Where to learn about the model files

(Anders) #1

Is there a place beginners can go and learn more about the pytorch models we are generating with fastai? I see the .h5 files but I would like to know more about their contents, structure and usage.
I think it would enable us to better understand the courses.

(Cedric Chee) #2


HDF5 (.h5, .hdf5) is a file format suitable for storing large collections of multi-dimensional numeric arrays (e.g. models, data files). HDF stands for Hierarchical Data Format. HDF5 is binary data format.

HDF5 file format documentation.

A HDF5 file can hold groups of datasets, where

  • datasets are multidimensional arrays of a homogeneous type, and
  • groups can hold datasets and other groups.

A single HDF5 file can thus act like a file system, which is more portable and efficient than having an actual folder that holds many files.

How do we use it?

HDF5 has a Python library, h5py

With h5py, you can convert HDF5 files to and from numpy arrays, which work nicely with frameworks like TensorFlow and PyTorch.
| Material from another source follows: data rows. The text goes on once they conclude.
import Summits.Ventures.QEC.Census.CertBZPlane
import Summits.Ventures.QEC.Census.TwoBGA.TB_l7m21_A0_0_0_1_1_14_B0_0_0_4_4_14.Cert
import HarnessLib

/-!
# `TB_l7m21_A0_0_0_1_1_14_B0_0_0_4_4_14` — lane-engine replays, part 3/3 (census row `2bga-l7m21-A0-0.0-1.1-14-B0-0.0-4.4-14`; qec-search-4 orbit lane, emitted by qec-type-08 g7)

`Plane.segOK` verdicts (type-01 lane engine, `decide +kernel`) for segments of the kernel-basis replays of the views of
`Census/TwoBGA/TB_l7m21_A0_0_0_1_1_14_B0_0_0_4_4_14/`; assembled in `Distance.lean`.  Generated by `tools/gen4/emit_orbit_row.py`; do not edit by hand.
-/

set_option autoImplicit false
set_option Elab.async false

namespace Summit.Ventures.QEC.Census.TB_l7m21_A0_0_0_1_1_14_B0_0_0_4_4_14

open Summit.Ventures.QEC.Census

set_option maxHeartbeats 400000000 in
/-- `X` view 0, lane segment `[112, 133)` (6404594 lanes, depth 4, threshold 9; est 65 s): every selection with largest row there passes (lane engine, KERNEL). -/
theorem psegX_0_1 : Plane.segOK 294 9 (TB_l7m21_A0_0_0_1_1_14_B0_0_0_4_4_14.cert.sideX.found.map Prod.fst) TB_l7m21_A0_0_0_1_1_14_B0_0_0_4_4_14.pGX_0 4 112 21 47 = true := by
  decide +kernel

set_option maxHeartbeats 400000000 in
/-- `X` view 0, lane segment `[133, 147)` (6351821 lanes, depth 4, threshold 9; est 53 s): every selection with largest row there passes (lane engine, KERNEL). -/
theorem psegX_0_2 : Plane.segOK 294 9 (TB_l7m21_A0_0_0_1_1_14_B0_0_0_4_4_14.cert.sideX.found.map Prod.fst) TB_l7m21_A0_0_0_1_1_14_B0_0_0_4_4_14.pGX_0 4 133 14 47 = true := by
  decide +kernel

set_option maxHeartbeats 400000000 in
/-- `X` view 0, lane segment `[147, 155)` (4549322 lanes, depth 4, threshold 9; est 33 s): every selection with largest row there passes (lane engine, KERNEL). -/
theorem psegX_0_3 : Plane.segOK 294 9 (TB_l7m21_A0_0_0_1_1_14_B0_0_0_4_4_14.cert.sideX.found.map Prod.fst) TB_l7m21_A0_0_0_1_1_14_B0_0_0_4_4_14.pGX_0 4 147 8 47 = true := by
  decide +kernel

end Summit.Ventures.QEC.Census.TB_l7m21_A0_0_0_1_1_14_B0_0_0_4_4_14
/-- **Class (S6b)**: a `T2⁻` unit with `e ∈ z` and `x_J ∈ A_w` goes to the `T2⁺` unit at `(x_I ∪ G′_w(x_J) + e, y)`
(`e` moves from `z` to `x`). [this work] -/
theorem phi_adm_S6b {x y : Finset ι} (hu : ((x, y), 1) ∈ ThreePartition.negUnitSetF S.B S.C) (hex : S.e ∉ x) (hey : S.e ∉ y)
    (hA : x ∩ S.J ∈ (S.dataJ (y ∩ S.J)).A) :
    S.phi ((x, y), 1) ∈ ThreePartition.posUnitSetF S.B S.C ∧ x ⊆ (S.phi ((x, y), 1)).1.1 ∧ y ⊆ (S.phi ((x, y), 1)).1.2 := by
  obtain ⟨hgR, -, hgQ, hσgP⟩ := img_S6b hA
  have hgdom : x ∩ S.J ⊆ ((S.dataJ (y ∩ S.J)).GT ⟨x ∩ S.J, hA⟩ : Finset ι) := (S.dataJ (y ∩ S.J)).hGT ⟨x ∩ S.J, hA⟩
  rw [phi_eq_S6b hex hey hA]
  set g := ((S.dataJ (y ∩ S.J)).GT ⟨x ∩ S.J, hA⟩ : Finset ι) with hg
  rw [mem_negUnitSetF_iff] at hu
  obtain ⟨hxy, h⟩ := hu
  simp only at hxy h
  rcases h with ⟨h0, -⟩ | ⟨-, ⟨hxB, -⟩, -⟩ | ⟨h2, -⟩
  · exact absurd h0 (by norm_num)
  rotate_left
  · exact absurd h2 (by norm_num)
  have hgJ : g ⊆ S.J := hgR.trans sdiff_subset
  have hex' : S.e ∈ (x \ S.J) ∪ g ∪ {S.e} := nfe_mem
  have hdisj' : Disjoint ((x \ S.J) ∪ g ∪ {S.e}) y := nfe_disjoint hxy hgR hey
  rw [mem_posUnitSetF_iff]
  refine ⟨⟨hdisj', Or.inr (Or.inl ⟨rfl, ⟨?_, ?_⟩, ?_⟩)⟩, nfe_subset hgdom, subset_rfl⟩
  · -- `x' ∈ B`: `I`-trace unchanged, but now `e ∈ x'`: `B⁰ ⊆ B¹`
    have hxI : x ∩ S.I ∈ secLow (S.I \ (y ∩ S.I)) S.B :=
      (mem_B_iff_secLow hex (inter_subset_sdiff_inter hxy S.I)).1 hxB
    refine (mem_B_iff_secHigh hex' (inter_subset_sdiff_inter hdisj' S.I)).2 ?_
    rw [nfe_inter_other S.hIJ.symm S.heI hgJ]
    exact secLow_subset_secHigh S.hBup (subset_univ _) (mem_univ _) hxI
  · -- `x' ∈ C`: `g ∈ Q`
    refine (mem_C_iff_secHigh (R := S.J \ (y ∩ S.J)) hex' ?_).2 ?_
    · rw [nfe_inter S.heJ hgJ]; exact hgR
    · rw [nfe_inter S.heJ hgJ]; exact hgQ
  · -- `z' ∉ C`: `e ∉ z'`, `z' ∩ J = σ g ∉ P`
    intro hz'C
    have hz'J : (((x \ S.J) ∪ g ∪ {S.e}) ∪ y)ᶜ ∩ S.J = (S.J \ (y ∩ S.J)) \ g := nfe_compl_inter S.heJ hgJ
    have h1 := (mem_C_iff_secLow nfe_notMem_compl (hz'J ▸ sdiff_subset)).1 hz'C
    rw [hz'J] at h1
    exact hσgP h1

/-- (S6b) signature of the target: `9`. [this work] -/
theorem sig_phi_S6b {x y : Finset ι} (hu : ((x, y), 1) ∈ ThreePartition.negUnitSetF S.B S.C) (hex : S.e ∉ x) (hey : S.e ∉ y)
    (hA : x ∩ S.J ∈ (S.dataJ (y ∩ S.J)).A) : S.sig (S.phi ((x, y), 1)) = 9 := by
  obtain ⟨hgR, hgT, -, -⟩ := img_S6b hA
  have hgJ := hgR.trans sdiff_subset
  have hu' := (mem_negUnitSetF_iff _ _ _).1 hu
  obtain ⟨hxy, h⟩ := hu'
  simp only at hxy h
  rcases h with ⟨h0, -⟩ | ⟨-, ⟨hxB, -⟩, -⟩ | ⟨h2, -⟩
  · exact absurd h0 (by norm_num)
  rotate_left
  · exact absurd h2 (by norm_num)
  have hxI : x ∩ S.I ∈ secLow (S.I \ (y ∩ S.I)) S.B :=
    (mem_B_iff_secLow hex (inter_subset_sdiff_inter hxy S.I)).1 hxB
  rw [phi_eq_S6b hex hey hA]
  refine S.sig_eq_9 rfl hey nfe_mem ?_ ?_
  · show ((x \ S.J) ∪ _ ∪ {S.e}) ∩ S.J ∈ _
    rw [nfe_inter S.heJ hgJ]; exact hgT
  · show ((x \ S.J) ∪ _ ∪ {S.e}) ∩ S.I ∈ _
    rw [nfe_inter_other S.hIJ.symm S.heI hgJ]; exact hxI

/-- (S6b) `φ` is injective on the class. [this work] -/
theorem inj_S6b {x₁ y₁ x₂ y₂ : Finset ι} (hex₁ : S.e ∉ x₁) (hey₁ : S.e ∉ y₁) (hA₁ : x₁ ∩ S.J ∈ (S.dataJ (y₁ ∩ S.J)).A)
    (hex₂ : S.e ∉ x₂) (hey₂ : S.e ∉ y₂) (hA₂ : x₂ ∩ S.J ∈ (S.dataJ (y₂ ∩ S.J)).A)
    (h : S.phi ((x₁, y₁), 1) = S.phi ((x₂, y₂), 1)) : ((x₁, y₁), 1) = ((x₂, y₂), 1) := by
  rw [phi_eq_S6b hex₁ hey₁ hA₁, phi_eq_S6b hex₂ hey₂ hA₂] at h
  simp only [Prod.mk.injEq, and_true] at h
  obtain ⟨hx, rfl⟩ := h
  have hg₁J := (img_S6b hA₁).1.trans sdiff_subset
  have hg₂J := (img_S6b hA₂).1.trans sdiff_subset
  have hJ : x₁ ∩ S.J = x₂ ∩ S.J :=
    congrArg Subtype.val ((S.dataJ _).GT.injective (Subtype.ext (nfe_eq_nfe_inter S.heJ hg₁J hg₂J hx)))
  have hI : x₁ ∩ S.I = x₂ ∩ S.I := nfe_eq_nfe_inter_other S.hIJ.symm S.heI hg₁J hg₂J hx
  rw [part_eq_of_traces (s := x₁) (s' := x₂) ⟨fun h => absurd h hex₁, fun h => absurd h hex₂⟩ hI hJ]

end OneShared

end SahiFComb.Shift

end Summit.CriticalPhenomena.PercolationContinuityZ3.Theorems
We can work with HDF5 datasets in PyTorch via NumPy. An example is the following:

import h5py
import torch
import torch.utils.data as data

class H5Dataset(data.Dataset):

    def __init__(self, file_path):
        super(H5Dataset, self).__init__()
        h5_file = h5py.File(file_path)
        self.data = h5_file.get('data')
        self.target = h5_file.get('label')

    def __getitem__(self, index):            
        return (torch.from_numpy(self.data[index,:,:,:]).float(),

    def __len__(self):
        return self.data.shape[0]

Keras also uses HDF5 to save and load models.

(Anders) #3

Interesting, so does fastai use temp.h5 for more than just a weight+bias matrix after fitting?